No, that’s not a rhetorical question.

It’s been a while since we heard from Valerie “LadyVal” Protopapas Hughes, or Clint Lacy, who a few years back were two of the louder online voices promoting Confederate Heritage™ issues. (Hughes was last heard from comparing freed African Americans in 1865 to six-year-old-children, while Lacy ran a now-dormant blog subtitled, “Your Voice in the Sons of Confederate Veterans” and used it to complain about how non-white drivers were ruining NASCAR.) So I was surprised to see (via a posting at SHPG) them both pop up on an almost comically-rancid anti-Semitic website, andrewcarringtonhitchcock-dot-com, hawking their recent publications in between the host’s screeds about Jews, miscegenation, and white genocide. It’s easy — too easy — these days to throw around accusations of “racism” or “anti-Semitism,” but I’m not sure what else to call a site that hosts podcasts like these:

[Examples after the break, if you really want to see them.]

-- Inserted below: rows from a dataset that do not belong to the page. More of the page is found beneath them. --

import Literature.MathematicalPhysics.QuantumLattice.Imbrie2016.UmbilicPlanes

/-!
# Imbrie (2016), the three-spin block: a product state is never far from the umbilic plane

[cite: ImbrieJSP2016, eq. (1.1), assumption LLA(ν, C)]  Repair cell b2b-imbrie, LLA.md block Q
(gen 9), Q5(c) "non-umbilic census of the five-level family".  In the five-level reduction of the
three-spin block `H = D + t₁X₁ + t₂X₂ + t₃X₃` of [ImbrieJSP2016, eq. (1.1)] (LLA.md Q4(c)) the
quartet of one `σ₂`-sector couples to a level of the other sector through a dressed real PRODUCT
state `ψ = x ⊗ y` of the outer spins.  The first-order non-umbilicity hypothesis (NU) of the
meta-theorem (C5) of LLA.md Q5 holds at the decoupled point (all quartet fields zero, coupling
`t₂ > 0`) iff the umbilic plane `Ω = span{Ω₁ s, Ω₂ s}` of `UmbilicPlanes` is not contained in
`ψ^⊥`.  This file proves the quantitative form used there: by the Brahmagupta–Fibonacci identity the
squared norm of the orthogonal projection of `ψ` onto `Ω` equals `1/2` for EVERY real product unit
state — a product state makes an angle of exactly 45° with the umbilic plane.  Finite identities
over the 8 configurations; conventions (`sgn`, `Ket`, `inner`, `Ω₁`, `Ω₂`) are those of
`UmbilicPlanes`.
-/

namespace Literature.MathematicalPhysics.QuantumLattice.Imbrie2016

open Finset BigOperators

namespace ProductStateOmegaOverlap

open UmbilicPlanes

/-- [cite: ImbrieJSP2016, eq. (1.1)] the real product ket `x ⊗ |s⟩ ⊗ y` of the two outer spins in
the middle sector `s`: `ψ(σ₁,σ₂,σ₃) = x σ₁ · [σ₂ = s] · y σ₃`. -/
noncomputable def prodKet (s : Fin 2) (x y : Fin 2 → ℝ) : Ket :=
  fun a b c => x a * ((1 + sgn b * sgn s) / 2) * y c

/-- [cite: ImbrieJSP2016, eq. (1.1)] overlap with `Ω₁ s = |+,s,−⟩ + |−,s,+⟩`. -/
theorem inner_Ω₁_prodKet (s : Fin 2) (x y : Fin 2 → ℝ) :
    inner (Ω₁ s) (prodKet s x y) = x 0 * y 1 + x 1 * y 0 := by
  fin_cases s <;> norm_num [UmbilicPlanes.inner, prodKet, Ω₁, sgn, Fin.sum_univ_two]

/-- [cite: ImbrieJSP2016, eq. (1.1)] overlap with `Ω₂ s = |−,s,−⟩ − |+,s,+⟩`. -/
theorem inner_Ω₂_prodKet (s : Fin 2) (x y : Fin 2 → ℝ) :
    inner (Ω₂ s) (prodKet s x y) = x 1 * y 1 - x 0 * y 0 := by
  fin_cases s <;> norm_num [UmbilicPlanes.inner, prodKet, Ω₂, sgn, Fin.sum_univ_two] <;> ring

/-- [cite: ImbrieJSP2016, eq. (1.1)] squared norm of the product ket. -/
theorem inner_prodKet_self (s : Fin 2) (x y : Fin 2 → ℝ) :
    inner (prodKet s x y) (prodKet s x y) = (x 0 ^ 2 + x 1 ^ 2) * (y 0 ^ 2 + y 1 ^ 2) := by
  fin_cases s <;> norm_num [UmbilicPlanes.inner, prodKet, sgn, Fin.sum_univ_two] <;> ring

/-- [cite: ImbrieJSP2016, eq. (1.1)] BRAHMAGUPTA–FIBONACCI FORM: the sum of the squared overlaps of a
product ket with `Ω₁ s`, `Ω₂ s` equals its squared norm (the two overlaps are the two bilinear
forms of the identity `(x₀y₁ + x₁y₀)² + (x₁y₁ − x₀y₀)² = (x₀² + x₁²)(y₀² + y₁²)`). -/
theorem overlap_sq_sum (s : Fin 2) (x y : Fin 2 → ℝ) :
    inner (Ω₁ s) (prodKet s x y) ^ 2 + inner (Ω₂ s) (prodKet s x y) ^ 2 =
      inner (prodKet s x y) (prodKet s x y) := by
  rw [inner_Ω₁_prodKet, inner_Ω₂_prodKet, inner_prodKet_self]; ring

/-- [cite: ImbrieJSP2016, eq. (1.1)] THE 45° LAW: for real unit vectors `x`, `y` the squared norm of
the orthogonal projection of `x ⊗ |s⟩ ⊗ y` onto the umbilic plane `span{Ω₁ s, Ω₂ s}` — computed in
the orthogonal basis `Ω₁ s, Ω₂ s` of squared norms `2, 2` (`UmbilicPlanes.inner_Ω`) — is exactly
`1/2`. -/
theorem projection_sq_norm_eq_half (s : Fin 2) (x y : Fin 2 → ℝ)
    (hx : x 0 ^ 2 + x 1 ^ 2 = 1) (hy : y 0 ^ 2 + y 1 ^ 2 = 1) :
    inner (Ω₁ s) (prodKet s x y) ^ 2 / inner (Ω₁ s) (Ω₁ s) +
      inner (Ω₂ s) (prodKet s x y) ^ 2 / inner (Ω₂ s) (Ω₂ s) = 1 / 2 := by
  obtain ⟨_, h₁, h₂⟩ := inner_Ω s
  rw [h₁, h₂, ← add_div, overlap_sq_sum, inner_prodKet_self, hx, hy]; norm_num

/-- [cite: ImbrieJSP2016, eq. (1.1)] Consequently the umbilic plane is never inside `ψ^⊥` for a
non-zero product ket `ψ`: (NU) of LLA.md Q5 holds at the decoupled point for every dressing. -/
theorem umbilic_not_orthogonal (s : Fin 2) (x y : Fin 2 → ℝ)
    (hψ : inner (prodKet s x y) (prodKet s x y) ≠ 0) :
    ¬ (inner (Ω₁ s) (prodKet s x y) = 0 ∧ inner (Ω₂ s) (prodKet s x y) = 0) := by
  rintro ⟨h₁, h₂⟩
  apply hψ
  rw [← overlap_sq_sum, h₁, h₂]; norm_num

end ProductStateOmegaOverlap

end Literature.MathematicalPhysics.QuantumLattice.Imbrie2016
/-- **the weighted Schur test with a parameter**: `|u^*My| ≤ ½(R_r∕t·‖u‖² + t·R_c·‖y‖²)` for row sums `≤ R_r`, column sums `≤ R_c`
of `M` and any `t > 0` (`u` pairs with the rows, `y` with the columns). [folklore] -/
theorem norm_form_le_schur_param (M : Matrix ι ι ℂ) {Rr Rc t : ℝ} (ht : 0 < t)
    (hr : ∀ e, ∑ e', ‖M e e'‖ ≤ Rr) (hc : ∀ e', ∑ e, ‖M e e'‖ ≤ Rc) (u y : ι → ℂ) :
    ‖star u ⬝ᵥ (M *ᵥ y)‖ ≤ (Rr / t * nsq u + t * Rc * nsq y) / 2 := by
  have h1 : ‖star u ⬝ᵥ (M *ᵥ y)‖ ≤ ∑ e, ∑ e', ‖u e‖ * ‖M e e'‖ * ‖y e'‖ := by
    refine (norm_sum_le _ _).trans (Finset.sum_le_sum fun e _ => ?_)
    rw [Pi.star_apply, Matrix.mulVec, dotProduct, Finset.mul_sum]
    exact (norm_sum_le _ _).trans (Finset.sum_le_sum fun e' _ => by rw [norm_mul, norm_mul, norm_star, mul_assoc])
  have hpt : ∀ e e', ‖u e‖ * ‖M e e'‖ * ‖y e'‖ ≤ ‖u e‖ ^ 2 / (2 * t) * ‖M e e'‖ + t * ‖y e'‖ ^ 2 / 2 * ‖M e e'‖ := fun e e' =>
    calc ‖u e‖ * ‖M e e'‖ * ‖y e'‖ = (‖u e‖ * ‖y e'‖) * ‖M e e'‖ := by ring
      _ ≤ (‖u e‖ ^ 2 / (2 * t) + t * ‖y e'‖ ^ 2 / 2) * ‖M e e'‖ := mul_le_mul_of_nonneg_right (am_gm ht) (norm_nonneg _)
      _ = _ := by ring
  have h2 : ∑ e, ∑ e', ‖u e‖ * ‖M e e'‖ * ‖y e'‖
      ≤ (∑ e, ‖u e‖ ^ 2 / (2 * t) * ∑ e', ‖M e e'‖) + ∑ e', t * ‖y e'‖ ^ 2 / 2 * ∑ e, ‖M e e'‖ := by
    calc ∑ e, ∑ e', ‖u e‖ * ‖M e e'‖ * ‖y e'‖
        ≤ ∑ e, ∑ e', (‖u e‖ ^ 2 / (2 * t) * ‖M e e'‖ + t * ‖y e'‖ ^ 2 / 2 * ‖M e e'‖) :=
          Finset.sum_le_sum fun e _ => Finset.sum_le_sum fun e' _ => hpt e e'
      _ = (∑ e, ∑ e', ‖u e‖ ^ 2 / (2 * t) * ‖M e e'‖) + ∑ e, ∑ e', t * ‖y e'‖ ^ 2 / 2 * ‖M e e'‖ := by
          rw [← Finset.sum_add_distrib]; exact Finset.sum_congr rfl fun e _ => Finset.sum_add_distrib
      _ = _ := by
          congr 1
          · exact Finset.sum_congr rfl fun e _ => by rw [Finset.mul_sum]
          · rw [Finset.sum_comm]; exact Finset.sum_congr rfl fun e' _ => by rw [Finset.mul_sum]
  have hrow : ∑ e, ‖u e‖ ^ 2 / (2 * t) * ∑ e', ‖M e e'‖ ≤ Rr / t * nsq u / 2 := by
    have hre : Rr / t * nsq u / 2 = ∑ e, ‖u e‖ ^ 2 / (2 * t) * Rr := by
      rw [nsq, Finset.mul_sum, Finset.sum_div]
      exact Finset.sum_congr rfl fun e _ => by have ht' : t ≠ 0 := ht.ne'; field_simp
    rw [hre]
    exact Finset.sum_le_sum fun e _ => mul_le_mul_of_nonneg_left (hr e) (by positivity)
  have hcol : ∑ e', t * ‖y e'‖ ^ 2 / 2 * ∑ e, ‖M e e'‖ ≤ t * Rc * nsq y / 2 := by
    have hre : t * Rc * nsq y / 2 = ∑ e', t * ‖y e'‖ ^ 2 / 2 * Rc := by
      rw [nsq, Finset.mul_sum, Finset.sum_div]; exact Finset.sum_congr rfl fun e' _ => by ring
    rw [hre]
    exact Finset.sum_le_sum fun e' _ => mul_le_mul_of_nonneg_left (hc e') (by positivity)
  calc ‖star u ⬝ᵥ (M *ᵥ y)‖ ≤ _ := h1
    _ ≤ _ := h2
    _ ≤ Rr / t * nsq u / 2 + t * Rc * nsq y / 2 := add_le_add hrow hcol
    _ = (Rr / t * nsq u + t * Rc * nsq y) / 2 := by ring

/-- **the Schur test in `ℓ²`**: `‖My‖² ≤ R_rR_c·‖y‖²` (the parameter test at `u = My`, `t = R_r`). [folklore] -/
theorem nsq_mulVec_le_schur (M : Matrix ι ι ℂ) {Rr Rc : ℝ} (hRr : 0 < Rr) (hr : ∀ e, ∑ e', ‖M e e'‖ ≤ Rr)
    (hc : ∀ e', ∑ e, ‖M e e'‖ ≤ Rc) (y : ι → ℂ) : nsq (M *ᵥ y) ≤ Rr * Rc * nsq y := by
  have h := norm_form_le_schur_param M hRr hr hc (M *ᵥ y) y
  rw [star_dotProduct_self, Complex.norm_real, Real.norm_eq_abs, abs_of_nonneg (nsq_nonneg _), div_self hRr.ne'] at h
  linarith

omit [Fintype ι] in
/-- entries of the conjugated kernel in norm: `‖conjMat B (e,e′)‖ = ‖B(e,e′)‖·e^{κ(ρ_e − ρ_{e′})}`. [folklore] -/
theorem norm_conjMat_apply (κ : ℝ) (ρ : ι → ℝ) (B : Matrix ι ι ℂ) (e e' : ι) :
    ‖conjMat κ ρ ρ B e e'‖ = ‖B e e'‖ * Real.exp (κ * (ρ e - ρ e')) := by
  rw [conjMat_apply, norm_mul, Complex.norm_real, Real.norm_eq_abs, abs_of_pos (Real.exp_pos _), mul_comm]

/-- the conjugated ROW sum `cRow` (GEN 5's currency) is the plain row sum of the conjugated kernel. [folklore] -/
theorem cRow_eq (B : Matrix ι ι ℂ) (κ : ℝ) (ρ : ι → ℝ) (e : ι) : cRow B κ ρ e = ∑ e', ‖conjMat κ ρ ρ B e e'‖ := by
  simp_rw [norm_conjMat_apply]; rfl

/-- the conjugated COLUMN sum `cCol` is the plain column sum of the conjugated kernel. [folklore] -/
theorem cCol_eq (B : Matrix ι ι ℂ) (κ : ℝ) (ρ : ι → ℝ) (e' : ι) : cCol B κ ρ e' = ∑ e, ‖conjMat κ ρ ρ B e e'‖ := by
  simp_rw [norm_conjMat_apply]; rfl

/-- **THE FIRST-ORDER BUDGET**: for a product `B·D` (multiplier × gradient), `Re conjForm (B·D) z ≥ −½(β_r∕t·‖z‖² + t·β_c·‖D̃z‖²)`
with `D̃ = conjMat D` the conjugated gradient and `β_r ∕ β_c` the multiplier's conjugated row ∕ column sums: the gradient enters only
through `‖D̃z‖`. [folklore] -/
theorem re_conjForm_mul_ge (B D : Matrix ι ι ℂ) (κ : ℝ) (ρ : ι → ℝ) {βr βc t : ℝ} (ht : 0 < t)
    (hr : ∀ e, cRow B κ ρ e ≤ βr) (hc : ∀ e', cCol B κ ρ e' ≤ βc) (z : ι → ℂ) :
    -((βr / t * nsq z + t * βc * nsq (conjMat κ ρ ρ D *ᵥ z)) / 2) ≤ (conjForm (B * D) κ ρ z).re := by
  have hform : conjForm (B * D) κ ρ z = star z ⬝ᵥ (conjMat κ ρ ρ B *ᵥ (conjMat κ ρ ρ D *ᵥ z)) := by
    rw [conjForm_eq, conjMat_mul κ ρ ρ ρ, ← Matrix.mulVec_mulVec]
  have hn := norm_form_le_schur_param (conjMat κ ρ ρ B) ht (fun e => by rw [← cRow_eq]; exact hr e)
    (fun e' => by rw [← cCol_eq]; exact hc e') z (conjMat κ ρ ρ D *ᵥ z)
  rw [hform]
  have h' := Complex.abs_re_le_norm (star z ⬝ᵥ (conjMat κ ρ ρ B *ᵥ (conjMat κ ρ ρ D *ᵥ z)))
  linarith [neg_abs_le (star z ⬝ᵥ (conjMat κ ρ ρ B *ᵥ (conjMat κ ρ ρ D *ᵥ z))).re]

end Schur

/-! ## §2. Conjugated coercivity of `A₀ + V₀ + Σ_μ B_μ·D_μ` (the abstract statement) -/

section Abstract

variable {ι : Type*} [Fintype ι] {μs : Type*}

/-- finite additivity of the conjugated form in the kernel. [folklore] -/
theorem conjForm_finset_sum (s : Finset μs) (M : μs → Matrix ι ι ℂ) (κ : ℝ) (ρ : ι → ℝ) (z : ι → ℂ) :
    conjForm (∑ μ ∈ s, M μ) κ ρ z = ∑ μ ∈ s, conjForm (M μ) κ ρ z := by
  induction s using Finset.cons_induction with
  | empty => simp [conjForm]
  | cons a s ha ih => rw [Finset.sum_cons, Finset.sum_cons, conjForm_add, ih]

variable [Fintype μs]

  • “Our Memories Of Eustace Mullins” [an infamous Holocaust denier and author of The Biological Jew, a 1968 screed about Jews being responsible for the decline of Western Civilization.]
  • “Make America White Again – Part 1”
  • “Weather Control, Mind Control, And Climate Change”
  • “Proof Jesus Christ Was An Aryan”
  • “The Synagogue Of Satan Updated, Expanded, And Uncensored – Part 5 (1897 – The Protocols 16 To 24)

And that’s just since the beginning of February.

lacy-book-promo

Lacy gave a full, hour-long interview that quickly moved beyond Lacy’s discussion of Copperheads during the Civil War, and spent most of the time in a rollicking discussion about immigration, liberals, and how they want to destroy Western Civilization. Hitchcock, author of the books The Synagogue of Satan, Satan’s Banker, and Zionist Conspiracy, repeatedly circled the conversation back to Jews and their alleged controlling hands in this supposed genocide of the whites, and I never heard Lacy express even a mild objection or disagreement to his host’s assertions. Not once.

During the latter part of Lacy’s interview, the host made an approving mention of Holocaust denier Fred Leuchter, who twenty-odd years ago gained notoriety by “proving” that concentration camp gas chambers were nothing more than showers, and that the Germans used Zyklon B merely for delousing prisoners. For those of you keeping track of such things, at the time Leuchter was represented (and defended in the media) by one Kirk D. Lyons, who’s better known today as the most prominent legal defender of Confederate iconography and as the patrón of Confederate beard H. K. Edgerton. Lacy made no objection to Hitchcock’s riff on the Holocaust.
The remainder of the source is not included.